Thursday, October 30, 2008
What We Get Back From Horses
Can you find my Beautiful Mustang? Thanks to Tracey from The Mustang Diaries, Mesteno, and On The Shores Of Carpenter Creek, who took this picture, I assume, at the Burns, OR holding facility. What an amazing 'Stang woman to document these wild babies and their herds. Thank you so much for finding this picture of my girl.
I was on a trail ride yesterday, and Tracey's logo on her Mustang Diary blog kept running through my mind--"Ride Wild or Stay in the Barn"! What a great saying--it really inspires me to do that cliff ride you see in The Man From Snowy River--or not--but certainly it inspired me to ride a bit higher in the saddle and with more bravery.
What is it that motivates all of us to adopt wild horses, spend all of our extra money (plus more) on hay, vet care, farrier, land, barns,--ride these huge creatures up hills and down valleys, stick by our lame ones, groom, feed, and clean their stalls day in and day out--take pictures of them, write about them, blog their lives, bond strongly with other horse people--what am I missing here? What makes us CRAZY for these animals?
I imagine there are lots of people out there scratching their heads wondering why.
I'm contemplating the theme of why our "passions" are vital to our lives. And, I'm thinking that, for me, my passions are what make me believe in myself and living. I assume it's the same for everyone.
I remember when I first bought a horse--a little colt in Lewiston, ID for $500.00. I was 18 years old and didn't know a thing about horses--but I wanted one so bad. He was a weanling, and it would be a long time before me, a novice, would have him saddle trained. In the meantime, I purchased a 7 year old appy and tortured that poor horse with my ignorance. Oddly enough, he turned out pretty good, and I had a man stop by the pasture one day--watching him--and offer me money right there on the spot to buy him for his wife. At that point, my baby had grown up and I couldn't ride two horses, so I sold him.
Those were hard times. I was a college student and had to work two, and sometimes three jobs, to afford the care of my horses. Eventually, I had to admit I couldn't do it anymore, and I sold my baby when he was fully trained--he was sold to another man for his wife. (I was good at training horses for "wives", apparently.)
There was a void in me for many years--as I waited patiently to return to horses--but the void was filled with raising my three children and dreaming of the day I could afford a property in the country somewhere, large enough to keep horses right there by me.
Then, my life took a turn for the worst--my marriage of thirteen years collapsed, and at that very time--a time when I had all these feelings of failure and lost hopes and dreams and sense of self--I found out I had melanoma, too.
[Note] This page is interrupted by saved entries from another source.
import Summits.QuantumFields.BalabanUV.T4Continuum.Spine.NE7.QLaAbelianBlockContraction
import Literature.MathematicalPhysics.QuantumFieldTheory.Balaban1983to89.T4AdaptedReference

/-!
# Spine/NE7/QLaBondDeviationBridge — the abstract half of the bridge from a PER-ENTRY (one-bond) bound to NODE S's
# per-coarse-bond deviation shape `BondDevBound`: «a FRAMED one-bond Lipschitz bound on a fibre-convex domain family ⟹
# `BondDevBound`» (telescoping over the support), plus `BondDevBound` ⇐ NE1a-STEP and its inhabitant in the abelian block model

Cell `pub-balaban-gaps` (YM blitz Y1, track G2, seat `ne7`, generation 5); text of record
`run/shared/lean/pub/pub-balaban-gaps/ne/NE7.md` v5 §4sexies, census row R39.  Twelfth `Spine/NE7/` file; companion of file 11
`Spine/NE7/QLaFlatAveragingL1` (the same telescoping carried out CONCRETELY for the B7 fold's `k`-fold double-bar averaging
`logIter` on `ℤ^d`, with [Balaban1985Averaging] Prop. 5 (156) at `U₀ = 1` as the per-entry input).

WHY.  NODE S (= (QL-a)∣_{U=1}) consumes `HolDevBound` ⇐ `BondDevBound av dom Cb θ` (file 8 `QLaHolonomyDefect` §1b): for every
domain configuration `V` of level `k` there is a coarse gauge transformation `u` with EVERY bond variable of `(avgⁿ V)^u` within
`Cb · tv(1, V) · θⁿ` of the identity.  The PRINTED source is a per-ENTRY statement — [Balaban1985Averaging] Prop. 5 (156) p. 42:
the derivative of ONE coarse bond variable of the composed averaging with respect to ONE fine bond variable, taken for the
double-bar (frame-reduced) average (89) `V̿(c) = v(c₋)⁻¹ V̄(c) v(c₊)`, whose block frames `v` (110) ARE a coarse gauge
transformation depending on the configuration.  The passage per-entry ⟹ per-coarse-bond is pure bookkeeping once the
per-entry bound is phrased as a ONE-BOND LIPSCHITZ property of the FRAMED average `V ↦ (avgⁿ V)^{fr(V)}` (§2, shape
`FramedBondLip av dom Cb θ`: a frame map `fr : GaugeField k → GaugeTransf (k+n)` under which the framed average of the trivial
configuration is trivial and changing ONE fine bond moves every framed coarse bond variable by at most `Cb·θⁿ` times the
change): switch the bonds of `V` on one at a time from the trivial configuration (each intermediate configuration lies in the
domain by `FibreConvex`, the tree's box property of `T4AvgDerivBound`) and add up — §3 `bondDevBound_of_framedBondLip`, the
witness gauge being `fr V`.  This is the torus-vocabulary twin of file 11's induction; instantiating `FramedBondLip` for a
`Setup.Averaging` realising Bałaban's (15) on the torus from file 11's `ℤ^d` theorem is the DICTIONARY half (b) of the bridge
(corner ↔ centre blocks, periodisation — DIVERGENCES F3∕F6 of the `pub-balaban` cell), chartered to seat g2-p6 and NOT done here.
§4 records the cheap implication NE1a-STEP ⟹ `BondDevBound` (`Cb = 1`; via the tree's `descend`: total variation dominates
every single bond deviation), whence §5: `BondDevBound` is INHABITED with `θ = L^{1−d}` in the abelian block model of files
9∕10 (`bondDevBound_linAvg`), every hypothesis discharged.

HONEST FRAMING.  [folklore] bookkeeping over the tree's abstract `GaugeGroup` ∕ `Averaging` vocabulary; `FramedBondLip` is a
HYPOTHESIS SHAPE consumed as a hypothesis (cell typing, NOT a printed statement; the printed input it abstracts — (156) with
(138), in the frame gauge (159)–(160) — is cited in prose and PROVED for the B7 fold's `ℤ^d` model in file 11 ∕ `B7Prop5Flat`);
nothing of Bałaban's averaging on the torus, of its (158)-box domains, or of the (1.100) insert of [Balaban1989LargeFieldI] is
asserted.  (QL-a) NOT IN PRINT ([Balaban1989LargeFieldII] p. 356 defers observables); NE7 NOT proved; spine 0∕9; fixed finite
T⁴ — NOT ℝ⁴, NOT infinite volume, NOT a mass gap, NOT Clay.
-/

noncomputable section

open Finset
open scoped BigOperators

namespace Summit.QuantumFields.BalabanUV.T4Continuum.Spine.NE7

open Literature.MathematicalPhysics.QuantumFieldTheory.Balaban1983to89
open Literature.MathematicalPhysics.QuantumFieldTheory.Balaban1983to89.T4Continuum
open Literature.MathematicalPhysics.QuantumFieldTheory.Balaban1983to89.T4AvgSensitivity
open Literature.MathematicalPhysics.QuantumFieldTheory.Balaban1983to89.T4AvgDerivBound
open Literature.MathematicalPhysics.QuantumFieldTheory.Balaban1983to89.T4AdaptedReference (bdist_triangle)

variable {P : Params} {G : Type*} [GaugeGroup G]

/-! ## §1 (The invariant bond distance `bdist`: `bdist_self` of `T4AvgDerivBound` and `bdist_triangle` of `T4AdaptedReference`
are REUSED by name.) -/

/-! ## §2 The framed one-bond Lipschitz shape — the form in which a per-entry Jacobian bound is consumed -/

/-- [shape] HYPOTHESIS SHAPE — THE FRAMED ONE-BOND LIPSCHITZ BOUND (cell typing, generation 5; consumed only as a hypothesis):
for all levels `k` and all `n` with `k + n ≤ m + K` there is a FRAME MAP `fr : GaugeField P k G → GaugeTransf P (k+n) G` such that
(i) the framed `n`-fold average of the trivial configuration is trivial, and (ii) for two domain configurations `V, V′`
differing at ONE bond `b` only, EVERY framed coarse bond variable moves by at most `Cb · θⁿ · bdist(V_b, V′_b)`:
`bdist ((avgⁿ V)^{fr V} c) ((avgⁿ V′)^{fr V′} c) ≤ Cb · θⁿ · bdist (V b) (V′ b)`.  This is the per-ENTRY form in which the printed
Jacobian bound [Balaban1985Averaging] Prop. 5 (156) p. 42 (with (138) p. 39, rate `L^{1−d}` per level and entry, in the frame
gauge (159)–(160) = the block frames (110) of the double-bar average (89)) arrives after integration along a one-bond segment;
PROVED in that integrated form for the B7 fold's concrete `k`-fold averaging on `ℤ^d` at the flat background by file 11
(`B7Flat.norm_logIter_add_bump_sub_le` ∕ `norm_logIter_le_l1`).  (Cell typing, NOT a printed statement: tagged folklore; the
printed input it abstracts is cited in prose.) [folklore] -/
def FramedBondLip (av : ∀ j, Averaging P j G) (dom : ∀ j, Set (GaugeField P j G)) (Cb θ : ℝ) : Prop :=
  ∀ (k n : ℕ), k + n ≤ P.m + P.K →
    ∃ fr : GaugeField P k G → GaugeTransf P (k + n) G,
      (∀ c : PBond P (k + n),
          GaugeField.gaugeAct (fr 1) (iterFrom av k n (1 : GaugeField P k G)) c = 1) ∧
        ∀ (V V' : GaugeField P k G), V ∈ dom k → V' ∈ dom k →
          ∀ b : PBond P k, (∀ b', b' ≠ b → V b' = V' b') →
            ∀ c : PBond P (k + n),
              bdist (GaugeField.gaugeAct (fr V) (iterFrom av k n V) c)
                  (GaugeField.gaugeAct (fr V') (iterFrom av k n V') c)
                ≤ Cb * θ ^ n * bdist (V b) (V' b)

/-! ## §3 Telescoping over the support: `FramedBondLip` on a fibre-convex domain family ⟹ `BondDevBound` -/

/-- TELESCOPING OF THE FRAMED AVERAGE (the tree's `LoopDerivBound.sum_of_fibreConvex`, transposed from loop variables to framed
bond variables): on a FIBRE-CONVEX domain family, the framed one-bond bound controls the change of every framed coarse bond
variable under a change of `V` on any finite set `Λ` of bonds by `Cb · θⁿ · Σ_{b∈Λ} bdist(V_b, V′_b)` — change the bonds of `Λ`
one at a time (each intermediate configuration is in the domain by fibre-convexity) and add up with `bdist_triangle`.
[folklore] -/
theorem framed_bdist_le_sum {av : ∀ j, Averaging P j G} {dom : ∀ j, Set (GaugeField P j G)} {Cb θ : ℝ}
    (hconv : FibreConvex dom) {k n : ℕ} (fr : GaugeField P k G → GaugeTransf P (k + n) G)
    (hlip : ∀ (V V' : GaugeField P k G), V ∈ dom k → V' ∈ dom k →
      ∀ b : PBond P k, (∀ b', b' ≠ b → V b' = V' b') → ∀ c : PBond P (k + n),
        bdist (GaugeField.gaugeAct (fr V) (iterFrom av k n V) c) (GaugeField.gaugeAct (fr V') (iterFrom av k n V') c)
          ≤ Cb * θ ^ n * bdist (V b) (V' b))
    (c : PBond P (k + n)) :
    ∀ (Λ : Finset (PBond P k)) (V V' : GaugeField P k G), V ∈ dom k → V' ∈ dom k → (∀ b, b ∉ Λ → V b = V' b) →
      bdist (GaugeField.gaugeAct (fr V) (iterFrom av k n V) c) (GaugeField.gaugeAct (fr V') (iterFrom av k n V') c)
        ≤ Cb * θ ^ n * ∑ b ∈ Λ, bdist (V b) (V' b) := by
  classical
  intro Λ
  induction Λ using Finset.induction_on with
  | empty =>
    intro V V' _ _ hΛ
    have hVV' : V = V' := funext fun b => hΛ b (by simp)
    subst hVV'
    simp only [Finset.sum_empty, mul_zero, bdist_self, le_refl]
  | @insert b Λ hb ih =>
    intro V V' hV hV' hΛ
    -- the intermediate configuration: `V` with the bond `b` already changed
    set W : GaugeField P k G := Function.update V b (V' b) with hWdef
    have hWmem : W ∈ dom k := hconv k V V' W hV hV' fun b' => by
      by_cases hb' : b' = b
      · subst hb'; right; simp [hWdef]
      · left; simp [hWdef, Function.update_of_ne hb']
    -- first step: change `b` only
    have h1 : bdist (GaugeField.gaugeAct (fr V) (iterFrom av k n V) c) (GaugeField.gaugeAct (fr W) (iterFrom av k n W) c)
        ≤ Cb * θ ^ n * bdist (V b) (V' b) := by
      have := hlip V W hV hWmem b (fun b' hb' => by simp [hWdef, Function.update_of_ne hb']) c
      simpa only [hWdef, Function.update_self] using this
    -- remaining steps: `W` and `V'` agree off `Λ`
    have hWΛ : ∀ b', b' ∉ Λ → W b' = V' b' := fun b' hb' => by
      by_cases hbb : b' = b
      · subst hbb; simp [hWdef]
      · have hb'' : b' ∉ insert b Λ := by simp [hbb, hb']
        simp [hWdef, Function.update_of_ne hbb, hΛ b' hb'']
    have h2 := ih W V' hWmem hV' hWΛ
    have hsumW : ∑ b' ∈ Λ, bdist (W b') (V' b') = ∑ b' ∈ Λ, bdist (V b') (V' b') := by
      refine Finset.sum_congr rfl fun b' hb' => ?_
      have hbb : b' ≠ b := fun hbb => hb (hbb ▸ hb')
      simp [hWdef, Function.update_of_ne hbb]
    rw [hsumW] at h2
    rw [Finset.sum_insert hb, mul_add]
    exact (bdist_triangle _ _ _).trans (add_le_add h1 h2)

/-- **`FramedBondLip` ON A FIBRE-CONVEX DOMAIN FAMILY ⟹ `BondDevBound`** (kernel bookkeeping, same constant): the witness
coarse gauge transformation for `V` is the frame `fr V`; telescoping from the trivial configuration over ALL bonds of the
(finite) torus gives `bdist (1, (avgⁿ V)^{fr V} c) ≤ Cb · θⁿ · Σ_b bdist(1, V_b) = Cb · tv(1, V) · θⁿ`.  So a per-entry bound of
the printed kind (156), once phrased as `FramedBondLip` for a torus averaging, feeds NODE S through
`holDevBound_of_bondDevBound` (file 8) and `loopDefectBound_of_holDevBound` (criticality, file 8 §3). [folklore] -/
theorem bondDevBound_of_framedBondLip {av : ∀ j, Averaging P j G} {dom : ∀ j, Set (GaugeField P j G)} {Cb θ : ℝ}
    (hconv : FibreConvex dom) (h : FramedBondLip av dom Cb θ) : BondDevBound av dom Cb θ := by
  classical
  intro k n hn V hV h1
  obtain ⟨fr, hfr1, hlip⟩ := h k n hn
  refine ⟨fr V, fun c => ?_⟩
  have htele := framed_bdist_le_sum hconv fr hlip c Finset.univ 1 V h1 hV fun b hb => absurd (Finset.mem_univ b) hb
  rw [hfr1 c] at htele
  calc bdist ((1 : GaugeField P (k + n) G) c) (GaugeField.gaugeAct (fr V) (iterFrom av k n V) c)
      = bdist (1 : G) (GaugeField.gaugeAct (fr V) (iterFrom av k n V) c) := rfl
    _ ≤ Cb * θ ^ n * ∑ b ∈ (Finset.univ : Finset (PBond P k)), bdist ((1 : GaugeField P k G) b) (V b) := htele
    _ = Cb * (tv 1 V * θ ^ n) := by rw [tv]; ring

/-- The composite for NODE S: `FramedBondLip` on a fibre-convex family ⟹ `HolDevBound` (file 8's `holDevBound_of_bondDevBound`)
— closed-walk holonomies of `avgⁿ V` within `Cb · |w| · tv(1,V) · θⁿ` of the identity. [folklore] -/
theorem holDevBound_of_framedBondLip {av : ∀ j, Averaging P j G} {dom : ∀ j, Set (GaugeField P j G)} {Cb θ : ℝ}
    (hconv : FibreConvex dom) (h : FramedBondLip av dom Cb θ) : HolDevBound av dom Cb θ :=
  holDevBound_of_bondDevBound (bondDevBound_of_framedBondLip hconv h)

/-! ## §4 NE1a-STEP ⟹ `BondDevBound` (total variation dominates every single bond) -/

/-- **NE1a-STEP ⟹ `BondDevBound` with `Cb = 1`** (kernel bookkeeping): if the domains propagate and are gauge stable, ONE averaging
step contracts total variation modulo a coarse gauge transformation by `θ` (`AvgStepContraction`, consumed BY NAME) and averaging
fixes the trivial configuration (`AvgFlat`), then `descend` (tree) puts `avgⁿ V` — up to a gauge transformation `u` — within total
variation `θⁿ · tv(1, V)` of `avgⁿ 1 = 1`; undoing `u` and bounding each bond deviation by the total variation gives
`BondDevBound av dom 1 θ`.  (File 8 proved the weaker `HolDevBound` consequence directly; this is the bond-level statement.)
[folklore] -/
theorem bondDevBound_of_stepContraction {av : ∀ j, Averaging P j G} {dom : ∀ j, Set (GaugeField P j G)} {θ : ℝ}
    (hdom : DomStable av dom) (hg : GaugeStable dom) (hstep : AvgStepContraction av dom θ) (hθ : 0 ≤ θ)
    (hflat : AvgFlat av) : BondDevBound av dom 1 θ := by
  intro k n hn V hV h1
  obtain ⟨Y, u, _, hEq, hTV⟩ := descend hdom hg hstep hθ n hn 1 V h1 hV
  rw [iterFrom_one hflat n hn] at hTV
  refine ⟨fun y => (u y)⁻¹, fun c => ?_⟩
  rw [hEq, gaugeAct_inv_gaugeAct, one_mul]
  calc bdist ((1 : GaugeField P (k + n) G) c) (Y c) ≤ tv 1 Y := bdist_le_tv 1 Y c
    _ ≤ θ ^ n * tv 1 V := hTV
    _ = tv 1 V * θ ^ n := mul_comm _ _

/-! ## §5 Non-vacuity: `BondDevBound` with `θ = L^{1−d}` in the abelian block model -/

/-- **`BondDevBound` INHABITED WITH `θ = L^{1−d}`**: in the abelian Lie-algebra block model of files 9∕10 (Bałaban's (0.4)
exp-mean-log block averaging with the exact logarithm, `linAvg`), for EVERY configuration `V` of any level `k` and every `n`
with `k + n ≤ m + K` there is a coarse gauge in which every bond phase of `avgⁿ V` is within `tv(1, V) · (L^{1−d})ⁿ` of `0` — by §4
from `avgStepContraction_linAvg` (file 10), all hypotheses discharged (`univ` domains). [folklore] -/
theorem bondDevBound_linAvg :
    BondDevBound (fun k => (linAvg : Averaging P k LinPhase)) (fun _ => Set.univ) 1 (theta P) :=
  bondDevBound_of_stepContraction (domStable_univ _) gaugeStable_univ avgStepContraction_linAvg (theta_nonneg P)
    avgFlat_linAvg

omit [GaugeGroup G] in
/-- `FibreConvex` holds trivially for the `univ` domain family (the abelian model's domains). [folklore] -/
theorem fibreConvex_univ : FibreConvex (P := P) (G := G) fun _ => Set.univ := fun _ _ _ _ _ _ _ => Set.mem_univ _

end Summit.QuantumFields.BalabanUV.T4Continuum.Spine.NE7

end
What a feeling, I can hardly describe, of hopelessness. Not only had my vision of myself and my future ended in chaos, but my body also seemed set on death at the too young age of 34.
So, this is where the "passions' came into play. In all that loss I had to dig deep and find what was "true" about myself. Was I a complete failure, as I felt--or was there something in me worth preserving--something good. I rebuilt myself block by block--only putting blocks in the foundation that were "true"--beliefs about spirituality, my place in the world, animals, others--each block had to be tested and genuine--no one else's--put there by me and me alone. I wanted to resurrect a self that was my real self. And then it didn't matter if no one else liked or loved me--I'd at least love myself.
Horses were a block that was true and deep. They provided a mirror to me of my weaknesses--my fears, but also my strengths. Working with them developed my strengths--and continues to develop them day by day.
I owe them so much--that their care seems a small price to pay. Lucky for me, my husband feels the same way and is equally challenged by horses. They provide him an outlet to work with his hands and see the fruit of his labors--something psychiatry rarely does.
When we go after what we really love, doors open up and we meet friends who share our passions and provide opportunities to expand on them. That happened for me here in Spokane when a group of women opened up their hearts and lives to me and my daughter when we moved here two years ago and started the non-profit club, Moms Daughters & Horses-- a club that has grown and expanded its deep-hearted charity.
Now that circle of friends has expanded to the Mustang women who have mentored me since I adopted Beautiful.
Horse women are a special breed, that's for sure-and I'm very thankful to be at this place in life--it was a hard road to get here, and I'm sure there'll be more challenges ahead, but I believe if you take it day by day and do your best to be honest with yourself along the way, you'll be prepared to face whatever comes your way.
There's a saying I once heard from a cowboy, "Never hold a grudge against a horse--every day is a new day for them." He said this after my horse, Cowboy, had taken a kick at me and I was about ready to sell him. Turns out, he was right, and Cowboy has turned out to be my fast friend and main horse. There's nothing I enjoy more than a ride with my 'Boy. But what if I had nursed those bad feelings--that grudge--and sold him back then because of his temporary failure?
There's a lot we can learn from this journey with horses. Happy Trails!